Four published genomes from Tiwanaku contexts in La Paz provide a cautious molecular window into the population. Three males carried Y-chromosome haplogroup Q, a lineage widespread among Indigenous peoples of the Americas; the maternal lineages are dominated by mtDNA B2 (three individuals) with one instance of C1c. These markers are consistent with predominant Native American ancestry typical of Andean populations.

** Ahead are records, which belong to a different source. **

/-
Copyright (c) 2026 the pub-hodgecm-mathlib formalisation cell (harness21).  Prover seat hodgecm-mathlib-A-p06 (g36), L2 organ (IMG) «IMAGE LINE ENGINE», the `himg`
engine's generic glue (LA2-plan (g2) STATUS #5 2026-09-02T09:30:06Z «(IMG-T)(c2)(d) + `himg` engine — A-p06»); 2026-09-02.
-/
import Literature.AlgebraicGeometry.GroupSchemes.AdmissibleIdealClosureSubscheme
import HarnessLib

/-!
# THE CLOSURE SUBSCHEME `V(J^sat) ↪ 𝒢` OF A HOPF IDEAL OF THE GENERIC FIBRE — IMAGE EDITION: the two REVERSE factorisations and the IMAGE heads
# ([EGAIV2] Prop. 2.8.5; [Tate1997FiniteFlatGroupSchemes] (3.7))

Topic `Literature/AlgebraicGeometry/GroupSchemes`; namespace `Literature.AlgebraicGeometry.GroupSchemes.AffineGroupScheme` (continues ★
`AdmissibleIdealClosureSubscheme`).  THEOREMS ONLY (no definition, no instance, no notation, no named fact, no `sorry`).  Cell `hodgecm-mathlib` (D-0151),
programme P6 «MOD» (crux hLiu418 = stmt-HodgeConjecture-24832, `--supports`, count-neutral): line L2, organ (IMG) «IMAGE LINE ENGINE», the glue between the
Hopf-IDEAL currency of the L2 leaflet (`spGeoOf := spI …`) and the SUB-OBJECT currency of the image row (IMG-gen) of ★ `RoofLegsSpecialFibreKernelRowsImage` («a
factorisation of the leg through flat model subschemes upstairs gives one downstairs»).  ★ `AdmissibleIdealClosureSubscheme` §3 proved, for a Hopf ideal `J` of
the generic fibre `𝒢_K` and its closure `𝒦 = V(J^sat) ↪ 𝒢`, the two factorisations a KILL statement needs: `𝒦_K → V(J)` over `𝒢_K` and `V(spI J) → 𝒦_κ` over `𝒢_κ`.
An IMAGE statement («`V(J)` is carried into `V(J″)`») has a source AND a target, so it needs the two REVERSE factorisations as well; both hold because the
ideals are EQUAL (★ §2: the ideal of `𝒦_K ↪ 𝒢_K` is `J`, the ideal of `𝒦_κ ↪ 𝒢_κ` is `spI J` on the nose), read through the other points criterion.
HC_CM is proved only modulo the printed citations (2 remaining named inputs hLiu418 24832, h413 24833) until rung 0 closes; this file is generic and changes no count.

THE MATHEMATICS ([EGAIV2] Prop. 2.8.5: the schematic closure `𝒦` of a closed subscheme `Z` of the generic fibre of a flat `R`-scheme has generic fibre `Z`;
[Tate1997FiniteFlatGroupSchemes] (3.7); [GortzWedhorn2023] (27.1.1), §(27.2): closed subschemes of affine schemes ↔ ideals, points criterion).  `R` a Bézout domain
with fraction field `K`, `κ` an `R`-field, `𝒢` an affine `R`-group scheme, `J ⊂ Γ(𝒢_K)` a Hopf ideal, `J^sat = e_K(J) ∩ Γ(𝒢)`, `𝒦 = V(J^sat)`.  (§1) Since the ideal
of `𝒦_K ↪ 𝒢_K` is `J` (★ `ker_comap_pullback_map_quotIncl_sat_eq`), the closed immersion `𝒦_K ↪ 𝒢_K` receives `V(J)` (★ `exists_comp_eq_of_le_ker`):
**`V(J) → 𝒦_K` over `𝒢_K`**; since the ideal of `𝒦_κ ↪ 𝒢_κ` is `spI J` (★ `ker_comap_pullback_map_quotIncl_sat_eq_spI`), the affine `𝒦_κ` factors through
`V(spI J)` (★ `exists_comp_quotIncl_eq_of_affine`): **`𝒦_κ → V(spI J)` over `𝒢_κ`**.  So `𝒦_K ≅ V(J)` over `𝒢_K` and `𝒦_κ ≅ V(spI J)` over `𝒢_κ` (both
directions now available).  (§2) IMAGE HEADS, for two affine `R`-group schemes `𝒢`, `𝒢″` with Hopf ideals `J ⊂ Γ(𝒢_K)`, `J″ ⊂ Γ(𝒢″_K)` and ARBITRARY morphisms
`f : 𝒢_K → X ← 𝒢″_K : f″` (resp. `f̄ : 𝒢_κ → X̄ ← 𝒢″_κ : f̄″`): **(IMG-in)** if `quotIncl J ≫ f` factors through `quotIncl J″ ≫ f″` then `𝒦_K ↪ 𝒢_K ≫ f` factors
through `𝒵_K ↪ 𝒢″_K ≫ f″` (`𝒵 = V(J″^sat)`; compose `𝒦_K → V(J) → V(J″) → 𝒵_K`) — the conversion INTO the generic hypothesis of (IMG-gen); **(IMG-out)** if
`𝒦_κ ↪ 𝒢_κ ≫ f̄` factors through `𝒵_κ ↪ 𝒢″_κ ≫ f̄″` then `quotIncl (spI J) ≫ f̄` factors through `quotIncl (spI J″) ≫ f̄″` (compose
`V(spI J) → 𝒦_κ → 𝒵_κ → V(spI J″)`) — the conversion OUT OF the special conclusion of (IMG-gen), into the currency of the L2 leaflet's `spGeoOf` ∕ `himg`.

* §1 **`exists_comp_pullback_map_quotIncl_sat_eq_quotIncl`** (`V(J) → 𝒦_K` over `𝒢_K`), **`exists_comp_quotIncl_spI_eq_pullback_map_quotIncl_sat`**
  (`𝒦_κ → V(spI J)` over `𝒢_κ`);
* §2 HEADS **`exists_comp_pullback_map_quotIncl_sat_of_comp_quotIncl`** (IMG-in), **`exists_comp_quotIncl_spI_of_comp_pullback_map`** (IMG-out).

## References
* [EGAIV2] A. Grothendieck, J. Dieudonné, *ÉGA* IV₂, Publ. Math. IHÉS 24 (1965), Prop. 2.8.5.
* [Tate1997FiniteFlatGroupSchemes] J. Tate, *Finite flat group schemes* (1997), (3.7).
* [GortzWedhorn2023] U. Görtz, T. Wedhorn, *Algebraic Geometry II* (2023), (27.1.1), §(27.2) (27.2.1) (pp. 606–607).
* [Waterhouse1979] W. C. Waterhouse, *Introduction to Affine Group Schemes*, GTM 66 (1979), §2.1 (p. 14).
-/

set_option autoImplicit false

set_option backward.isDefEq.respectTransparency false

universe u

open CategoryTheory CategoryTheory.Limits AlgebraicGeometry MonoidalCategory CartesianMonoidalCategory TensorProduct
open Algebra.TensorProduct (includeRight)

noncomputable section

namespace Literature.AlgebraicGeometry.GroupSchemes

namespace AffineGroupScheme

open scoped MonObj CategoryTheory.Obj

open Literature.AlgebraicGeometry.Motives

variable {R : Type u} [CommRing R] (K κ : Type u) [Field K] [Algebra R K] [Field κ] [Algebra R κ]
  (G : SchemeOver R) [GrpObj G] [IsAffine G.left]
  [IsAffine ((Over.pullback (Spec.map (CommRingCat.ofHom (algebraMap R K)))).obj G).left]
  [IsAffine ((Over.pullback (Spec.map (CommRingCat.ofHom (algebraMap R κ)))).obj G).left]
  (J : Ideal (Alg ((Over.pullback (Spec.map (CommRingCat.ofHom (algebraMap R K)))).obj G)))

/-! ## §1 The two REVERSE factorisations: `V(J) → 𝒦_K` over `𝒢_K` and `𝒦_κ → V(spI J)` over `𝒢_κ` -/

omit [IsAffine ((Over.pullback (Spec.map (CommRingCat.ofHom (algebraMap R κ)))).obj G).left] in
/-- **`V(J) ↪ 𝒢_K` FACTORS THROUGH `𝒦_K`** (points criterion ★ `exists_comp_eq_of_le_ker` for the closed immersion `𝒦_K ↪ 𝒢_K`, whose ideal is `J` by ★
`ker_comap_pullback_map_quotIncl_sat_eq`): the generic fibre of the closure `V(J^sat)` is all of `V(J)`. [cite: EGAIV2, Prop. 2.8.5]
[cite: GortzWedhorn2023, (27.1.1) and §(27.2) (p. 607)] -/
theorem exists_comp_pullback_map_quotIncl_sat_eq_quotIncl [IsFractionRing R K] [IsBezout R] [IsDomain R] (hJ : J.IsHopfIdeal K) :
    ∃ m : Motives.specOver K (Alg ((Over.pullback (Spec.map (CommRingCat.ofHom (algebraMap R K)))).obj G) ⧸ J) ⟶
        (Over.pullback (Spec.map (CommRingCat.ofHom (algebraMap R K)))).obj
          (Motives.specOver R (Alg G ⧸ (J.map (algBaseChangeEquiv K G)).comap (includeRight : Alg G →ₐ[R] K ⊗[R] Alg G))),
      m ≫ (Over.pullback (Spec.map (CommRingCat.ofHom (algebraMap R K)))).map
          (quotIncl G ((J.map (algBaseChangeEquiv K G)).comap (includeRight : Alg G →ₐ[R] K ⊗[R] Alg G))) =
        quotIncl _ J := by
  haveI : IsAffine (Motives.specOver R (Alg G ⧸ (J.map (algBaseChangeEquiv K G)).comap (includeRight : Alg G →ₐ[R] K ⊗[R] Alg G))).left :=
    inferInstanceAs (IsAffine (Spec _))
  haveI : IsAffine ((Over.pullback (Spec.map (CommRingCat.ofHom (algebraMap R K)))).obj
      (Motives.specOver R (Alg G ⧸ (J.map (algBaseChangeEquiv K G)).comap (includeRight : Alg G →ₐ[R] K ⊗[R] Alg G)))).left :=
    inferInstanceAs (IsAffine (pullback _ _))
  haveI : IsClosedImmersion (quotIncl G ((J.map (algBaseChangeEquiv K G)).comap (includeRight : Alg G →ₐ[R] K ⊗[R] Alg G))).left :=
    isClosedImmersion_quotIncl_left G _
  haveI : IsClosedImmersion ((Over.pullback (Spec.map (CommRingCat.ofHom (algebraMap R K)))).map
      (quotIncl G ((J.map (algBaseChangeEquiv K G)).comap (includeRight : Alg G →ₐ[R] K ⊗[R] Alg G)))).left :=
    of_pullback_map_left _ (P := @IsClosedImmersion) _ inferInstance
  refine exists_comp_eq_of_le_ker _ _ ?_
  rw [ker_ptEquiv_isoSpecOver_inv_comp_eq, ptEquiv_quotIncl]
  intro a ha
  have ha' : a ∈ J := by
    rw [← ker_comap_pullback_map_quotIncl_sat_eq K G J hJ]; exact ha
  rw [RingHom.mem_ker, AlgHom.toRingHom_eq_coe, AlgHom.coe_toRingHom, Ideal.Quotient.mkₐ_eq_mk, Ideal.Quotient.eq_zero_iff_mem]
  exact ha'

/-- **`𝒦_κ` FACTORS THROUGH `V(spI J) ↪ 𝒢_κ`** (points criterion ★ `exists_comp_quotIncl_eq_of_affine` for the affine `𝒦_κ`: the ideal of `𝒦_κ ↪ 𝒢_κ` is `spI J` on
the nose, ★ `ker_comap_pullback_map_quotIncl_sat_eq_spI`). [cite: EGAIV2, Prop. 2.8.5] [cite: Tate1997FiniteFlatGroupSchemes, (3.7)]
[cite: GortzWedhorn2023, (27.1.1) and §(27.2) (p. 607)] -/
theorem exists_comp_quotIncl_spI_eq_pullback_map_quotIncl_sat [IsFractionRing R K] [IsBezout R] [IsDomain R] (hJ : J.IsHopfIdeal K) :
    ∃ m : (Over.pullback (Spec.map (CommRingCat.ofHom (algebraMap R κ)))).obj
          (Motives.specOver R (Alg G ⧸ (J.map (algBaseChangeEquiv K G)).comap (includeRight : Alg G →ₐ[R] K ⊗[R] Alg G))) ⟶
        Motives.specOver κ (Alg ((Over.pullback (Spec.map (CommRingCat.ofHom (algebraMap R κ)))).obj G) ⧸ spI K κ G J),
      m ≫ quotIncl _ (spI K κ G J) = (Over.pullback (Spec.map (CommRingCat.ofHom (algebraMap R κ)))).map
        (quotIncl G ((J.map (algBaseChangeEquiv K G)).comap (includeRight : Alg G →ₐ[R] K ⊗[R] Alg G))) := by
  haveI : IsAffine (Motives.specOver R (Alg G ⧸ (J.map (algBaseChangeEquiv K G)).comap (includeRight : Alg G →ₐ[R] K ⊗[R] Alg G))).left :=
    inferInstanceAs (IsAffine (Spec _))
  haveI : IsAffine ((Over.pullback (Spec.map (CommRingCat.ofHom (algebraMap R κ)))).obj
      (Motives.specOver R (Alg G ⧸ (J.map (algBaseChangeEquiv K G)).comap (includeRight : Alg G →ₐ[R] K ⊗[R] Alg G)))).left :=
    inferInstanceAs (IsAffine (pullback _ _))
  refine exists_comp_quotIncl_eq_of_affine _ (spI K κ G J) _ ?_
  rw [ker_ptEquiv_isoSpecOver_inv_comp_eq]
  exact le_of_eq (ker_comap_pullback_map_quotIncl_sat_eq_spI K κ G J hJ).symm

/-! ## §2 IMAGE HEADS: a factorisation of `quotIncl J ≫ f` through `quotIncl J″ ≫ f″` transfers to the closures `𝒦`, `𝒵`, and out of them to `V(spI J)`,
`V(spI J″)` -/

variable (G'' : SchemeOver R) [GrpObj G''] [IsAffine G''.left]
  [IsAffine ((Over.pullback (Spec.map (CommRingCat.ofHom (algebraMap R K)))).obj G'').left]
  [IsAffine ((Over.pullback (Spec.map (CommRingCat.ofHom (algebraMap R κ)))).obj G'').left]
  (J'' : Ideal (Alg ((Over.pullback (Spec.map (CommRingCat.ofHom (algebraMap R K)))).obj G'')))

omit [IsAffine ((Over.pullback (Spec.map (CommRingCat.ofHom (algebraMap R κ)))).obj G).left]
  [IsAffine ((Over.pullback (Spec.map (CommRingCat.ofHom (algebraMap R κ)))).obj G'').left] in
/-- **(IMG-in) A FACTORISATION THROUGH `V(J″) ↪ 𝒢″_K` UPSTAIRS TRANSFERS TO THE CLOSURES.**  For Hopf ideals `J ⊂ Γ(𝒢_K)`, `J″ ⊂ Γ(𝒢″_K)` with closures `𝒦 = V(J^sat) ↪ 𝒢`,
`𝒵 = V(J″^sat) ↪ 𝒢″`, and ANY morphisms `f : 𝒢_K → X`, `f″ : 𝒢″_K → X`: if `quotIncl J ≫ f` factors through `quotIncl J″ ≫ f″`, then `(𝒦_K ↪ 𝒢_K) ≫ f` factors
through `(𝒵_K ↪ 𝒢″_K) ≫ f″` (compose `𝒦_K → V(J)` (★ §3) with the given arrow and `V(J″) → 𝒵_K` (§1)) — the conversion INTO the generic image hypothesis of ★
`RoofLegsSpecialFibreKernelRowsImage` (IMG-gen). [cite: EGAIV2, Prop. 2.8.5] [cite: Waterhouse1979, §2.1 (p. 14)] -/
theorem exists_comp_pullback_map_quotIncl_sat_of_comp_quotIncl [IsFractionRing R K] [IsBezout R] [IsDomain R]
    (hJ : J.IsHopfIdeal K) (hJ'' : J''.IsHopfIdeal K) {X : SchemeOver K}
    (f : (Over.pullback (Spec.map (CommRingCat.ofHom (algebraMap R K)))).obj G ⟶ X)
    (f'' : (Over.pullback (Spec.map (CommRingCat.ofHom (algebraMap R K)))).obj G'' ⟶ X)
    (h : ∃ m₀ : Motives.specOver K (Alg ((Over.pullback (Spec.map (CommRingCat.ofHom (algebraMap R K)))).obj G) ⧸ J) ⟶
        Motives.specOver K (Alg ((Over.pullback (Spec.map (CommRingCat.ofHom (algebraMap R K)))).obj G'') ⧸ J''),
      m₀ ≫ quotIncl _ J'' ≫ f'' = quotIncl _ J ≫ f) :
    ∃ m : (Over.pullback (Spec.map (CommRingCat.ofHom (algebraMap R K)))).obj
          (Motives.specOver R (Alg G ⧸ (J.map (algBaseChangeEquiv K G)).comap (includeRight : Alg G →ₐ[R] K ⊗[R] Alg G))) ⟶
        (Over.pullback (Spec.map (CommRingCat.ofHom (algebraMap R K)))).obj
          (Motives.specOver R (Alg G'' ⧸ (J''.map (algBaseChangeEquiv K G'')).comap (includeRight : Alg G'' →ₐ[R] K ⊗[R] Alg G''))),
      m ≫ (Over.pullback (Spec.map (CommRingCat.ofHom (algebraMap R K)))).map
          (quotIncl G'' ((J''.map (algBaseChangeEquiv K G'')).comap (includeRight : Alg G'' →ₐ[R] K ⊗[R] Alg G''))) ≫ f'' =
        (Over.pullback (Spec.map (CommRingCat.ofHom (algebraMap R K)))).map
          (quotIncl G ((J.map (algBaseChangeEquiv K G)).comap (includeRight : Alg G →ₐ[R] K ⊗[R] Alg G))) ≫ f := by
  obtain ⟨m₀, hm₀⟩ := h
  obtain ⟨a, ha⟩ := exists_comp_quotIncl_eq_pullback_map_quotIncl_sat K G J hJ
  obtain ⟨b, hb⟩ := exists_comp_pullback_map_quotIncl_sat_eq_quotIncl K G'' J'' hJ''
  refine ⟨a ≫ m₀ ≫ b, ?_⟩
  rw [Category.assoc, Category.assoc, reassoc_of% hb, hm₀, ← Category.assoc, ha]

/-- **(IMG-out) A FACTORISATION THROUGH THE CLOSURES DOWNSTAIRS TRANSFERS TO `V(spI J) → V(spI J″)`.**  For Hopf ideals `J ⊂ Γ(𝒢_K)`, `J″ ⊂ Γ(𝒢″_K)` with closures
`𝒦`, `𝒵`, and ANY morphisms `f̄ : 𝒢_κ → X̄`, `f̄″ : 𝒢″_κ → X̄`: if `(𝒦_κ ↪ 𝒢_κ) ≫ f̄` factors through `(𝒵_κ ↪ 𝒢″_κ) ≫ f̄″`, then `quotIncl (spI J) ≫ f̄` factors
through `quotIncl (spI J″) ≫ f̄″` (compose `V(spI J) → 𝒦_κ` (★ §3) with the given arrow and `𝒵_κ → V(spI J″)` (§1)) — the conversion OUT OF the special image
conclusion of (IMG-gen), into the currency of the L2 leaflet's `spGeoOf := spI …` and its `himg` row. [cite: EGAIV2, Prop. 2.8.5] [cite: Tate1997FiniteFlatGroupSchemes, (3.7)] -/
theorem exists_comp_quotIncl_spI_of_comp_pullback_map [IsFractionRing R K] [IsBezout R] [IsDomain R]
    (hJ : J.IsHopfIdeal K) (hJ'' : J''.IsHopfIdeal K) {X : SchemeOver κ}
    (f : (Over.pullback (Spec.map (CommRingCat.ofHom (algebraMap R κ)))).obj G ⟶ X)
    (f'' : (Over.pullback (Spec.map (CommRingCat.ofHom (algebraMap R κ)))).obj G'' ⟶ X)
    (h : ∃ m : (Over.pullback (Spec.map (CommRingCat.ofHom (algebraMap R κ)))).obj
          (Motives.specOver R (Alg G ⧸ (J.map (algBaseChangeEquiv K G)).comap (includeRight : Alg G →ₐ[R] K ⊗[R] Alg G))) ⟶
        (Over.pullback (Spec.map (CommRingCat.ofHom (algebraMap R κ)))).obj
          (Motives.specOver R (Alg G'' ⧸ (J''.map (algBaseChangeEquiv K G'')).comap (includeRight : Alg G'' →ₐ[R] K ⊗[R] Alg G''))),
      m ≫ (Over.pullback (Spec.map (CommRingCat.ofHom (algebraMap R κ)))).map
          (quotIncl G'' ((J''.map (algBaseChangeEquiv K G'')).comap (includeRight : Alg G'' →ₐ[R] K ⊗[R] Alg G''))) ≫ f'' =
        (Over.pullback (Spec.map (CommRingCat.ofHom (algebraMap R κ)))).map
          (quotIncl G ((J.map (algBaseChangeEquiv K G)).comap (includeRight : Alg G →ₐ[R] K ⊗[R] Alg G))) ≫ f) :
    ∃ s : Motives.specOver κ (Alg ((Over.pullback (Spec.map (CommRingCat.ofHom (algebraMap R κ)))).obj G) ⧸ spI K κ G J) ⟶
        Motives.specOver κ (Alg ((Over.pullback (Spec.map (CommRingCat.ofHom (algebraMap R κ)))).obj G'') ⧸ spI K κ G'' J''),
      s ≫ quotIncl _ (spI K κ G'' J'') ≫ f'' = quotIncl _ (spI K κ G J) ≫ f := by
  obtain ⟨m, hm⟩ := h
  obtain ⟨a, ha⟩ := exists_comp_pullback_map_quotIncl_sat_eq_quotIncl_spI K κ G J hJ
  obtain ⟨b, hb⟩ := exists_comp_quotIncl_spI_eq_pullback_map_quotIncl_sat K κ G'' J'' hJ''
  refine ⟨a ≫ m ≫ b, ?_⟩
  rw [Category.assoc, Category.assoc, reassoc_of% hb, hm, ← Category.assoc, ha]

end AffineGroupScheme

end Literature.AlgebraicGeometry.GroupSchemes

end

Archaeogenetic patterns align with an Andean highland profile, but several caveats apply. With only four samples, statistical power is limited: population substructure, sex-biased migration, and temporal changes across the 650–1200 CE span cannot be robustly resolved. The prevalence of haplogroup Q among males here mirrors broader continental distributions, yet subclade resolution and autosomal affinities that might reveal finer-scale connections to modern Aymara, Quechua, or neighboring groups remain uncertain unless further samples are analyzed.
Where autosomal data exist from regional studies, they often indicate long-term genetic continuity in the highlands with signals of local gene flow rather than large-scale replacement during the Middle Horizon. For Tiwanaku specifically, these four genomes tentatively support continuity with Andean lineages, but more extensive sampling from multiple burial contexts and time slices is required to test hypotheses about migration, elite mobility, or demographic shifts.